ニューヨークの株式市場の株価が大暴落し、日本も影響を受けて不景気のどん底になりました。
失業者が巷にあふれ、自殺者が急増したと聞いています。
私は赤ん坊ですから、その事を知る由もないのですが、その時の空気を吸って生きた人間です。
その不況から、いち早く抜け出す方法が戦争だったのです。
私が2歳の時に満州事変が起こり、小学校2年生の時に日中戦争、小学校6年生の時に太平洋戦争に突入し、15年間もの長い長い戦争の時代でした。
その戦争が広島・長崎への原爆投下を機に日本の敗戦により終わったとき、私は15歳でした。
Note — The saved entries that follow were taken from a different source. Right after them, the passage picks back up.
import Mathlib
import HarnessLib
import Summits.HubbardSuperconductivity.HubbardSuperconductivity.Theorems.KLProgrammeKLRegimeSplitGlueP3
import Summits.HubbardSuperconductivity.HubbardSuperconductivity.Theorems.KLProgrammeKLRegimeSplitGlueP4
import Summits.HubbardSuperconductivity.HubbardSuperconductivity.Theorems.KLProgrammeKLRegimeSplitBundleV8

/-!
# Route `KLProgramme` — the K3-NAMED glue of the five children at the bundle `klPredsV8` (Δ16 count repair), in BOTH generic stagings:
# v4 (`EngineP4` / `VolumeLimitP2` with the regime-constant thresholds of Δ17, p1's `…SplitGenericV4` / `…SplitGlueP4`) and v3
# (`EngineP3` / `VolumeLimitP`, `…SplitGenericV3` / `…SplitGlueP3`) (stmt-HubbardSuperconductivity-19937; DOWNSTREAM of the route file;
# cell gate-hubbard-kl, seat hubbard-kl-k3c2-p3)

`KLRegimeInductionV8P4 := KLRegimeInductionP4 klPredsV8 FinalTwoLegVolLimit` (p1 g6 17:0xZ spelling) — the closer the gen-3 resplit's glue item
cites in the `v8p4` staging (plan2 kit HOME/gate-hubbard-kl-plan2/kit/README-v8.md); `KLRegimeInductionV8P3 := KLRegimeInductionP3 klPredsV8
FinalTwoLegVolLimit` for the `v8p3` staging; `KLRegimeInductionV8P4_of_P3` (the v3 five-tuple closes K3 through the v4 glue).  Nothing else is asserted.
-/

noncomputable section

namespace Summit.HubbardSuperconductivity.HubbardSuperconductivity.Theorems.KLRegimeSplit

set_option linter.dupNamespace false -- summit = problem name (single-conjunct summit), D-0017

/-- **The K3-named glue at `klPredsV8`, v4 staging** (regime-constant thresholds `c ≤ c₃` for the engine, `c ≤ c₅` for the volume limits):
the five children `EngineP4 klPredsV8 klWindowC`, `BetaSplitP klPredsV8 klWindowC`, `CountertermP2 klPredsV8 klWindowC`,
`VolumeLimitP2 klPredsV8 FinalTwoLegVolLimit klWindowC`, `TwoPointAssemblyP3 klPredsV8 FinalTwoLegVolLimit klWindowC` imply crux K3
`KLRegimeTwoPointLimit` BY NAME. -/
theorem KLRegimeInductionV8P4 :
    EngineP4 klPredsV8 klWindowC → BetaSplitP klPredsV8 klWindowC → CountertermP2 klPredsV8 klWindowC →
      VolumeLimitP2 klPredsV8 FinalTwoLegVolLimit klWindowC → TwoPointAssemblyP3 klPredsV8 FinalTwoLegVolLimit klWindowC →
        Summit.HubbardSuperconductivity.HubbardSuperconductivity.Theses.KLProgramme.KLRegimeTwoPointLimit :=
  KLRegimeInductionP4 klPredsV8 FinalTwoLegVolLimit

/-- **The K3-named glue at `klPredsV8`, v3 staging**: the five children `EngineP3 klPredsV8 klWindowC`, `BetaSplitP klPredsV8 klWindowC`,
`CountertermP2 klPredsV8 klWindowC`, `VolumeLimitP klPredsV8 FinalTwoLegVolLimit klWindowC`, `TwoPointAssemblyP3 klPredsV8 FinalTwoLegVolLimit klWindowC`
imply crux K3 `KLRegimeTwoPointLimit` BY NAME. -/
theorem KLRegimeInductionV8P3 :
    EngineP3 klPredsV8 klWindowC → BetaSplitP klPredsV8 klWindowC → CountertermP2 klPredsV8 klWindowC →
      VolumeLimitP klPredsV8 FinalTwoLegVolLimit klWindowC → TwoPointAssemblyP3 klPredsV8 FinalTwoLegVolLimit klWindowC →
        Summit.HubbardSuperconductivity.HubbardSuperconductivity.Theses.KLProgramme.KLRegimeTwoPointLimit :=
  KLRegimeInductionP3 klPredsV8 FinalTwoLegVolLimit

/-- The v3 five-tuple at `klPredsV8` also closes K3 through the v4 glue (nothing proved on `EngineP3`/`VolumeLimitP` is lost). -/
theorem KLRegimeInductionV8P4_of_P3 :
    EngineP3 klPredsV8 klWindowC → BetaSplitP klPredsV8 klWindowC → CountertermP2 klPredsV8 klWindowC →
      VolumeLimitP klPredsV8 FinalTwoLegVolLimit klWindowC → TwoPointAssemblyP3 klPredsV8 FinalTwoLegVolLimit klWindowC →
        Summit.HubbardSuperconductivity.HubbardSuperconductivity.Theses.KLProgramme.KLRegimeTwoPointLimit :=
  fun h₃ h₁ h₂ h₅ h₄ => KLRegimeInductionV8P4 (engineP4_of_engineP3 h₃) h₁ h₂ (volumeLimitP2_of_volumeLimitP h₅) h₄

end Summit.HubbardSuperconductivity.HubbardSuperconductivity.Theorems.KLRegimeSplit

end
15年戦争をどっぷりと生きたわけです。
広島は原爆で壊滅するまでは軍都でした。
広島城の周辺に陸軍の巨大な師団が置かれ、宇品の港は中国大陸や東南アジアの国々を侵略する軍隊の出発港でした。
小学生の私も先生に引率されて、出征する兵士を日の丸の小旗を振って「万歳!万歳!」と叫んで見送りました。
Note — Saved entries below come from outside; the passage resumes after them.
/-- `∫_{t₁}^{T} C (T - t)^{-q} dt = ∞` for `q ≥ 1`, `C > 0`, `t₁ < T` (as a lower Lebesgue
integral of `ofReal`): comparison with `(T - t)⁻¹` on `(max t₁ (T-1), T)`, which is not integrable
at `T` (`intervalIntegrable_sub_inv_iff`). [folklore] -/
theorem lintegral_rpow_neg_eq_top {t₁ T q C : ℝ} (ht : t₁ < T) (hq : 1 ≤ q) (hC : 0 < C) :
    ∫⁻ t in Ioo t₁ T, ENNReal.ofReal (C * (T - t) ^ (-q)) = ∞ := by
  by_contra hne
  have hmeas : Measurable fun t : ℝ => C * (T - t) ^ (-q) :=
    measurable_const.mul ((measurable_const.sub measurable_id).pow_const _)
  have hnn : 0 ≤ᵐ[volume.restrict (Ioo t₁ T)] fun t : ℝ => C * (T - t) ^ (-q) := by
    filter_upwards [ae_restrict_mem measurableSet_Ioo] with t ht'
    exact mul_nonneg hC.le (Real.rpow_nonneg (sub_pos.2 ht'.2).le _)
  have hint : IntegrableOn (fun t : ℝ => C * (T - t) ^ (-q)) (Ioo t₁ T) volume :=
    (lintegral_ofReal_ne_top_iff_integrable hmeas.aestronglyMeasurable hnn).1 hne
  -- restrict to `(t₂, T)`, `t₂ = max t₁ (T - 1)`, where `(T - t)⁻¹ ≤ (T - t)^{-q}`
  set t₂ : ℝ := max t₁ (T - 1) with ht₂
  have ht₂T : t₂ < T := max_lt ht (by linarith)
  have hsub : Ioo t₂ T ⊆ Ioo t₁ T := Ioo_subset_Ioo_left (le_max_left _ _)
  have hint₂ : IntegrableOn (fun t : ℝ => C⁻¹ * (C * (T - t) ^ (-q))) (Ioo t₂ T) volume :=
    (hint.mono_set hsub).const_mul C⁻¹
  have hdom : IntegrableOn (fun t : ℝ => (t - T)⁻¹) (Ioo t₂ T) volume := by
    refine Integrable.mono' hint₂
      ((measurable_id.sub measurable_const).inv.aestronglyMeasurable) ?_
    filter_upwards [ae_restrict_mem measurableSet_Ioo] with t ht'
    have hTt : 0 < T - t := sub_pos.2 ht'.2
    have hTt1 : T - t ≤ 1 := by
      have : T - 1 ≤ t₂ := le_max_right _ _
      linarith [ht'.1]
    rw [inv_mul_cancel_left₀ hC.ne', Real.norm_eq_abs, show t - T = -(T - t) by ring, inv_neg,
      abs_neg, abs_of_pos (inv_pos.2 hTt), ← Real.rpow_neg_one]
    exact Real.rpow_le_rpow_of_exponent_ge hTt hTt1 (by linarith)
  have hII : IntervalIntegrable (fun t : ℝ => (t - T)⁻¹) volume t₂ T :=
    (intervalIntegrable_iff_integrableOn_Ioo_of_le ht₂T.le).2 hdom
  rcases intervalIntegrable_sub_inv_iff.1 hII with h | h
  · exact ht₂T.ne h
  · exact h right_mem_uIcc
長じて旧制高等女学校へ進学しましたが、進学とは名ばかりで、毎日、学徒動員で工場に働きに行っていました。
1945年(昭和20年)、広島には陸軍の大きな工場が3つありました。
兵器補給廠、被服支廠、糧秣支廠です。
私はまるで派遣社員のように、そのすべての工場に働きに行きました。
アメリカが原爆を作っている時に、私は兵器補給廠で古い鉄砲の錆落とし、被服支廠で軍服の古着の洗濯補綴をしていたのです。
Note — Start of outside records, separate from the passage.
/-- **`gX` as a `Λ`-linear map** (`gXHom` with `gXHom_smul`), for consumers working over `Λ = ℤ_p⟦T⟧`. [cite: GreenbergLNM1716, §1 (p. 60)] -/
def gXLinearMap (htor : ∀ m : M, ∃ k : ℕ, p ^ k • m = 0)
    (hstabK : ∀ m : M, IsOpen (MulAction.stabilizer (absoluteGaloisGroup K) m : Set (absoluteGaloisGroup K)))
    (hstab : ∀ m : M, IsOpen (MulAction.stabilizer (absoluteGaloisGroup (v.adicCompletion K)) m : Set (absoluteGaloisGroup (v.adicCompletion K))))
    (hγ : κ.IsTopGenerator γ) (hv : AcSigned.IsNonsplitIn κ v) (hγv : κ.IsTopGenerator (resGalOfEmb (closureEmb (K := K) (v.adicCompletion K)) γv)) :
    DQ.X →ₗ[IwasawaAlgebra p] D.X where
  toFun := gXHom D DQ hres hvp
  map_add' := map_add _
  map_smul' f x := gXHom_smul D DQ hres hvp htor hstabK hstab hγ hv hγv f x

/-- `gXLinearMap` is `gXHom` on elements. [cite: GreenbergLNM1716, §1 (p. 60)] -/
@[simp] theorem gXLinearMap_apply (htor : ∀ m : M, ∃ k : ℕ, p ^ k • m = 0)
    (hstabK : ∀ m : M, IsOpen (MulAction.stabilizer (absoluteGaloisGroup K) m : Set (absoluteGaloisGroup K)))
    (hstab : ∀ m : M, IsOpen (MulAction.stabilizer (absoluteGaloisGroup (v.adicCompletion K)) m : Set (absoluteGaloisGroup (v.adicCompletion K))))
    (hγ : κ.IsTopGenerator γ) (hv : AcSigned.IsNonsplitIn κ v) (hγv : κ.IsTopGenerator (resGalOfEmb (closureEmb (K := K) (v.adicCompletion K)) γv))
    (x : DQ.X) : gXLinearMap D DQ hres hvp htor hstabK hstab hγ hv hγv x = gXHom D DQ hres hvp x :=
  rfl

end Transpose

/-! ## §5. `coker gX ≅ Sel_{str,v}^∨` (exactness of Pontryagin duality) -/

section Coker

variable {K : Type u} [Field K] [NumberField K] {p : ℕ} [Fact p.Prime] {κ : ZpExtension K p} {γ : absoluteGaloisGroup K}
  {M : Type u} [AddCommGroup M] [DistribMulAction (absoluteGaloisGroup K) M] [TopologicalSpace M] [DiscreteTopology M]
  {R : Type*} [Ring R] [Module R M]
  {V : WeierstrassCurve K} {j : V.geomPrimaryTorsion p →+ M} {S₀ : Set (HeightOneSpectrum (𝓞 K))} {ε : ℤˣ}
  (D : SignedTransportDualDataSat κ γ M R V j S₀ ε)
  {v : HeightOneSpectrum (𝓞 K)} [DistribMulAction (absoluteGaloisGroup (v.adicCompletion K)) M]
  {γv : absoluteGaloisGroup (v.adicCompletion K)} (DQ : LocalCondDualData κ M R V j ε v γv)
  (hres : ∀ (σ : absoluteGaloisGroup (v.adicCompletion K)) (m : M), σ • m = resGalOfEmb (closureEmb (K := K) (v.adicCompletion K)) σ • m)
  (hvp : (p : 𝓞 K) ∈ v.asIdeal)

/-- Through `Dψ.toDual`, the image of `gX = loc_v^∨` is the image of precomposition with `loc_v` on characters: `toDual(gX(Q)) = loc_v⋆(Hom(E^{ε}_{sat,v}, ℚ/ℤ))`
(`DQ.toDual` is onto). [cite: Washington1997, §13.2] -/
theorem map_toDual_range_gXHom :
    (gXHom D DQ hres hvp).range.map ((AddEquiv.ofBijective D.toDual D.bijective : D.X ≃+ _) : D.X →+ _) =
      (AddMonoidHom.compHom' (P := AddCircle (1 : ℚ)) (locSat κ M R V j S₀ ε v hres hvp)).range := by
  ext χ
  constructor
  · rintro ⟨y, ⟨x, rfl⟩, rfl⟩
    refine ⟨DQ.toDual x, ?_⟩
    ext s
    change DQ.toDual x (locSat κ M R V j S₀ ε v hres hvp s) = D.toDual (gXHom D DQ hres hvp x) s
    rw [toDual_gXHom_apply]
  · rintro ⟨q, rfl⟩
    obtain ⟨x, rfl⟩ := DQ.bijective.2 q
    refine ⟨gXHom D DQ hres hvp x, ⟨x, rfl⟩, ?_⟩
    ext s
    change D.toDual (gXHom D DQ hres hvp x) s = DQ.toDual x (locSat κ M R V j S₀ ε v hres hvp s)
    rw [toDual_gXHom_apply]

/-- ★ **`coker gX ≅ Sel_{str,v}^∨`**: the cokernel of `gX = loc_v^∨ : Q → Dψ.X` is isomorphic, as a group, to the Pontryagin dual of `Sel_{str,v} = ker loc_v`:
`Dψ.X ⧸ gX(Q) ≅ Hom(Sel, ℚ/ℤ) ⧸ loc_v⋆(Hom(E^{ε}_{sat,v}, ℚ/ℤ)) ≅ Hom(ker loc_v, ℚ/ℤ)` by the exactness of `Hom(−, ℚ/ℤ)` and the injectivity of `ℚ/ℤ` (LEAD's
`nonempty_quotient_range_compHom'_addEquiv_ker`, p776380). Row `coker gX = Sel_str^∨` of BRIEF-E2 rev 3.1 §2 (Kobayashi's `𝒳/Im = Sel_0^∨`); the
`λ`-invariant is transported along it by the LEAD's `lambdaInvariant_eq_of_addEquiv` / quasi-isomorphism toolkit.
[cite: Kobayashi2003, Thm. 7.3 i)] [cite: Washington1997, §13.2] -/
theorem nonempty_quotient_range_gXHom_addEquiv_strictAt_dual :
    Nonempty ((D.X ⧸ (gXHom D DQ hres hvp).range) ≃+ (strictAt κ M R V j S₀ ε v hres hvp →+ AddCircle (1 : ℚ))) := by
  obtain ⟨e₂⟩ := SmallImageRttCharRoad.nonempty_quotient_range_compHom'_addEquiv_ker (locSat κ M R V j S₀ ε v hres hvp)
  exact ⟨(QuotientAddGroup.congr (gXHom D DQ hres hvp).range _ (AddEquiv.ofBijective D.toDual D.bijective)
    (map_toDual_range_gXHom D DQ hres hvp)).trans e₂⟩

end Coker

end Summit.BirchSwinnertonDyer.BirchSwinnertonDyer.Theorems.SmallImageRttD2Seq

end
そして8月6日、その日は皆実町の煙草工場に動員され、軍用の煙草の粉まみれで働いていました。
工場内勤務だったので、1人だけ機械の下敷きになり亡くなった方がいましたが、私やクラスメイトは爆風で飛び散ったガラスの破片が頭や首筋に刺さって軽いケガをしたものの命は助かりました。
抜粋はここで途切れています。